我正在尝试实现具有9个不同目标的逻辑回归问题。调试时我得到了
Epoch: 0025 cost= nan
这是一个批次的样子
batch_xs
[[ 3.40000000e+01 3.34000000e+01 9.00000000e-02 3.40000000e+01
4.06858908e+00 0.00000000e+00 3.30000000e+01 4.04000000e+01
1.00000000e-02 3.30000000e+01 4.06858908e+00 1.00000000e+00
3.20000000e+01 4.22000000e+01 7.00000000e-01 3.20000000e+01
4.06858908e+00 2.00000000e+00 3.10000000e+01 4.18000000e+01
5.00000000e-01 3.10000000e+01 4.06858908e+00 3.00000000e+00
3.00000000e+01 3.70000000e+01 0.00000000e+00 3.00000000e+01
4.06858908e+00 4.00000000e+00 2.90000000e+01 3.78000000e+01
2.00000000e-02 2.90000000e+01 4.06858908e+00 5.00000000e+00
2.80000000e+01 3.78000000e+01 2.00000000e-02 2.90000000e+01
4.06858908e+00 6.00000000e+00 4.90000000e+01 4.00000000e+00
1.00000000e+00]]
batch_ys:
[[0 0 0 1 0 0 0 0 0]]
虽然原始y是。我使用convert_y
将其转换为(_,9)矩阵[[3]]
这是我使用的一些代码
learning_rate = 0.01
training_epochs = 25
batch_size = 1
display_step = 1
x = tf.placeholder(tf.float32, [None,feature_column_count])

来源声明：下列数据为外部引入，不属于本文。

import Summits.BirchSwinnertonDyer.BirchSwinnertonDyer.Theorems.ManinLocalTwoThreePShiftEigenAllLevels
import HarnessLib

/-!
# The prime-generic eigen law, eigenvalue ZERO: `K^0_p(N) = 0` for `p ≥ 5` (and the eigen law for every `ε ≠ 1`)
# (route `ManinLocalTwoThree`, cell bsd-f2-manin; cruxes C2 stmt-BirchSwinnertonDyer-22967 / C3 stmt-…-22968; LEAD seat p1 gen 12)

`K^0_p(N)` is the space of additive `φ : Γ₀(N) → ℤ/p` with `φ(a, pb; c, d) = 0`, i.e. vanishing on `A = {p ∣ b}`.  For `p ∤ N` it is `0`
by p2's Serre rigidity (`shiftEigenTrivialAtP_of_not_dvd`, `ζ = 0 ≠ 1`).  For `p ∣ N` and `p ≥ 5` it is `0` by an elementary argument:
`γ T^{−k} ∈ A` for `k ≡ b_γ/a_γ (mod p)`, so `φ(γ) = k·φ(T)`; and for `g ∈ Γ₀(N)` with `a_g ≡ 2 (mod p)` (CRT), `gTg⁻¹ = (1−ac, a²; −c², 1+ac)`
gives `φ(T) = a²φ(T) = 4φ(T)`, so `3φ(T) = 0`, `φ(T) = 0`.  (At `p = 3` this FAILS: `β = a·b mod 3` is additive on `Γ₀(3m)` and kills `A` —
the engine's exponent map; at `p = 2` likewise.)  Hence **`shiftEigenTrivialAtP_zero`** and the eigen law for EVERY `ε ≠ 1`:
**`shiftEigenTrivialAtP_all_of_ne_one (h5 : 5 ≤ p) (hε1 : ε ≠ 1) : ∀ N ≥ 1, ShiftEigenTrivialAtP p N ε`**.
Nothing about BSD, Manin's conjecture or C2/C3 is asserted (structure theorem about `Γ₀(N)`).
[cite: DarmonDiamondTaylor1995, Lemma 4.28 (p. 135) (shape only)]
-/

set_option autoImplicit false
set_option linter.dupNamespace false

open scoped MatrixGroups

open CongruenceSubgroup Matrix.SpecialLinearGroup
  Summit.BirchSwinnertonDyer.Rank1Residual.ManinAdditive.NineShiftEqualiser

namespace Summit.BirchSwinnertonDyer.BirchSwinnertonDyer.Theorems.ManinLocalTwoThree

namespace PShiftEngine

open ThreeShiftDescent TwoShift PShiftTransfer

variable {p : ℕ} [Fact p.Prime]

/-- CRT: an element `(a b; c d) ∈ Γ₀(N)` (`N ≥ 1`) with `a ≡ 2 (mod p)`. [folklore] -/
theorem exists_g0Of_fst_two {N : ℕ} (hN : 0 < N) (hp3 : 3 ≤ p) :
    ∃ (a b c d : ℤ) (_ : a * d - b * c = 1) (_ : (N : ℤ) ∣ c), (p : ℤ) ∣ a - 2 := by
  have hp : p.Prime := Fact.out
  have hco : p.Coprime (ordCompl[p] N) := Nat.coprime_ordCompl hp hN.ne'
  obtain ⟨k, hk2, hk1⟩ := Nat.chineseRemainder hco 2 1
  have hpk : ¬ p ∣ k := by
    intro hdvd
    have h2 : (p : ℤ) ∣ 2 := by
      have := hk2.dvd
      have hk : (p : ℤ) ∣ (k : ℤ) := Int.natCast_dvd_natCast.mpr hdvd
      have := dvd_add this hk
      simpa using this
    have : p ∣ 2 := by exact_mod_cast h2
    have := Nat.le_of_dvd two_pos this
    omega
  have hkp : Nat.Coprime k (ordProj[p] N) := (Nat.Coprime.pow_right _ ((hp.coprime_iff_not_dvd.mpr hpk).symm))
  have hkN₀ : Nat.Coprime k (ordCompl[p] N) := by
    unfold Nat.Coprime; rw [hk1.gcd_eq, Nat.gcd_one_left]
  have hkN : Nat.Coprime k N := by
    rw [← Nat.ordProj_mul_ordCompl_eq_self N p]; exact Nat.Coprime.mul_right hkp hkN₀
  obtain ⟨u, v, huv⟩ := Nat.isCoprime_iff_coprime.mpr hkN
  refine ⟨k, -v, N, u, by linear_combination huv, dvd_rfl, ?_⟩
  have h2k : (p : ℤ) ∣ (2 : ℤ) - k := by have := hk2.dvd; push_cast at this; exact this
  have e : ((k : ℤ)) - 2 = -((2 : ℤ) - k) := by ring
  rw [e]; exact h2k.neg_right

variable {m : ℕ}

/-- **`K^0_p(pm) = 0` for `p ≥ 5`, `m ≥ 1`**: an additive `φ : Γ₀(pm) → ℤ/p` vanishing on `{p ∣ b}` vanishes. [new: elementary] -/
theorem shiftEigenTrivialAtP_zero_mul (h5 : 5 ≤ p) (hm : 0 < m) : ShiftEigenTrivialAtP p (p * m) (0 : ZMod p) := by
  have hp : p.Prime := Fact.out
  intro φ hadd hinv
  -- φ vanishes on `A = stabZero`
  have h0 : ∀ x ∈ stabZero p (p * m), φ x = 0 := by
    intro x hx
    obtain ⟨a, b, c, d, h, hc, rfl⟩ := exists_eq_of_mem_stabZero hx
    have := hinv a b c d (by linear_combination h) hc
    rw [zero_mul] at this
    exact this
  have hadd' : ∀ x ∈ (⊤ : Subgroup (Gamma0 (p * m))), ∀ y ∈ (⊤ : Subgroup (Gamma0 (p * m))), φ (x * y) = φ x + φ y :=
    fun x _ y _ => hadd x y
  -- `φ(γ) = k φ(T)` whenever `γ T^{-k} ∈ A`
  have hT : ∀ (γ : Gamma0 (p * m)) (k : ℤ), γ * Tpow (p * m) (-k) ∈ stabZero p (p * m) → φ γ = k • φ (Tpow (p * m) 1) := by
    intro γ k hk
    have e : γ = (γ * Tpow (p * m) (-k)) * Tpow (p * m) k := by
      rw [mul_assoc, Tpow_mul_Tpow, neg_add_cancel, Tpow_zero, mul_one]
    rw [e, hadd, h0 _ hk, zero_add, ← Tpow_one_zpow, addOn_map_zpow hadd' (Subgroup.mem_top _)]
  -- `φ(T) = 0` by conjugating with `g`, `a_g ≡ 2 (mod p)`
  obtain ⟨a, b, c, d, h, hc, hap⟩ := exists_g0Of_fst_two (p := p) (N := p * m) (Nat.mul_pos hp.pos hm) (by omega)
  have hpc : (p : ℤ) ∣ c := dvd_trans ⟨(m : ℤ), by push_cast; ring⟩ hc
  have hcc : ((p * m : ℕ) : ℤ) ∣ -(c * c) := by rw [dvd_neg]; exact Dvd.dvd.mul_left hc c
  set g : Gamma0 (p * m) := g0Of a b c d h hc with hg
  set X : Gamma0 (p * m) := g0Of (1 - a * c) (a * a) (-(c * c)) (1 + a * c) (by ring) hcc with hX
  have hconj : g * Tpow (p * m) 1 = X * g := by
    rw [hg, hX, g0Of_mul_Tpow a b c d h hc 1 (by linear_combination h),
      g0Of_mul _ _ _ _ a b c d _ _ h hc (by linear_combination h) (by
        have : -(c * c) * a + (1 + a * c) * c = c := by ring
        rw [this]; exact hc)]
    exact g0Of_congr (by ring) (by linear_combination (-a) * h) (by ring) (by linear_combination (-c) * h) _ _ _ _
  have hφX : φ X = φ (Tpow (p * m) 1) := by
    have := congrArg φ hconj
    rw [hadd, hadd] at this
    -- `φ g + φ T = φ X + φ g`
    linear_combination -this
  have hXk : X * Tpow (p * m) (-(a * a)) ∈ stabZero p (p * m) := by
    rw [hX, g0Of_mul_Tpow _ _ _ _ _ hcc (-(a * a)) (by ring)]
    obtain ⟨c₀, hc₀⟩ := hpc
    exact mem_stabZero_iff.mpr ⟨a * a * a * c₀, by simp only [g0Of, slOf_apply_01]; rw [hc₀]; ring⟩
  have hTval := hT X (a * a) hXk
  rw [hφX] at hTval
  -- `φ T = a² φ T`, `a ≡ 2`: `3 φ T = 0`
  have ha2 : ((a : ℤ) : ZMod p) = 2 := by
    obtain ⟨t, ht⟩ := hap
    have : (a : ℤ) = 2 + p * t := by linear_combination ht
    rw [this]; push_cast; rw [ZMod.natCast_self, zero_mul, add_zero]
  have h3 : (3 : ZMod p) ≠ 0 := by
    have : ((3 : ℕ) : ZMod p) ≠ 0 := by
      rw [Ne, ZMod.natCast_eq_zero_iff]; intro h3; have := Nat.le_of_dvd (by norm_num) h3; omega
    simpa using this
  have hT0 : φ (Tpow (p * m) 1) = 0 := by
    have e : ((a * a : ℤ) : ZMod p) * φ (Tpow (p * m) 1) = φ (Tpow (p * m) 1) := by
      rw [← zsmul_eq_mul]; exact hTval.symm
    push_cast at e
    rw [ha2] at e
    have : (3 : ZMod p) * φ (Tpow (p * m) 1) = 0 := by linear_combination e
    rcases mul_eq_zero.mp this with h' | h'
    · exact absurd h' h3
    · exact h'
  -- any `γ`: `p ∤ a_γ`, so `γ T^{-k} ∈ A` for suitable `k`
  intro γ
  obtain ⟨a', b', c', d', h', hc', rfl⟩ := CubeStep.exists_eq_g0Of γ
  have hpc' : (p : ℤ) ∣ c' := dvd_trans ⟨(m : ℤ), by push_cast; ring⟩ hc'
  obtain ⟨c₁, hc₁⟩ := hpc'
  have hcop : IsCoprime a' (p : ℤ) := ⟨d', -(b' * c₁), by linear_combination h' + b' * hc₁⟩
  obtain ⟨u', v', huv'⟩ := hcop
  have hk : g0Of a' b' c' d' h' hc' * Tpow (p * m) (-(b' * u')) ∈ stabZero p (p * m) := by
    rw [g0Of_mul_Tpow _ _ _ _ h' hc' _ (by linear_combination h')]
    exact mem_stabZero_iff.mpr ⟨b' * v', by simp only [g0Of, slOf_apply_01]; linear_combination (-b') * huv'⟩
  rw [hT _ _ hk, hT0, smul_zero]

/-- **`K^0_p(N) = 0` for every `N ≥ 1`, `p ≥ 5`.** [new] -/
theorem shiftEigenTrivialAtP_zero (h5 : 5 ≤ p) (N : ℕ) (hN : 0 < N) : ShiftEigenTrivialAtP p N (0 : ZMod p) := by
  by_cases hpN : p ∣ N
  · obtain ⟨m, rfl⟩ := hpN
    exact shiftEigenTrivialAtP_zero_mul h5 (Nat.pos_of_mul_pos_left hN)
  · exact shiftEigenTrivialAtP_of_not_dvd hN hpN zero_ne_one

/-- **THE EIGEN LAW FOR EVERY `ε ≠ 1`** (`p ≥ 5`, every `N ≥ 1`, coefficients `ℤ/p`): `K^ε_p(N) = 0`. [new: assembly] -/
theorem shiftEigenTrivialAtP_all_of_ne_one (h5 : 5 ≤ p) {ε : ZMod p} (hε1 : ε ≠ 1) (N : ℕ) (hN : 0 < N) :
    ShiftEigenTrivialAtP p N ε := by
  by_cases hε0 : ε = 0
  · subst hε0; exact shiftEigenTrivialAtP_zero h5 N hN
  · exact shiftEigenTrivialAtP_all h5 hε0 hε1 N hN

end PShiftEngine

end Summit.BirchSwinnertonDyer.BirchSwinnertonDyer.Theorems.ManinLocalTwoThree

y = tf.placeholder(tf.float32, [None,n_target_classes])
W = tf.Variable(tf.zeros([feature_column_count,n_target_classes]))
b = tf.Variable(tf.zeros([n_target_classes]))
pred = tf.nn.softmax(tf.matmul(x,W)+b)
cost = tf.reduce_mean(-tf.reduce_sum(y*tf.log(pred), reduction_indices=1))
optimizer = tf.train.GradientDescentOptimizer(learning_rate).minimize(cost)
init = tf.global_variables_initializer()
def next_batch(num, data, labels):
idx = np.arange(0, len(data))
idx = idx[:num]
data_s = data[idx]
labels_s = labels[idx]
return np.asarray(data_s), np.asarray(labels_s)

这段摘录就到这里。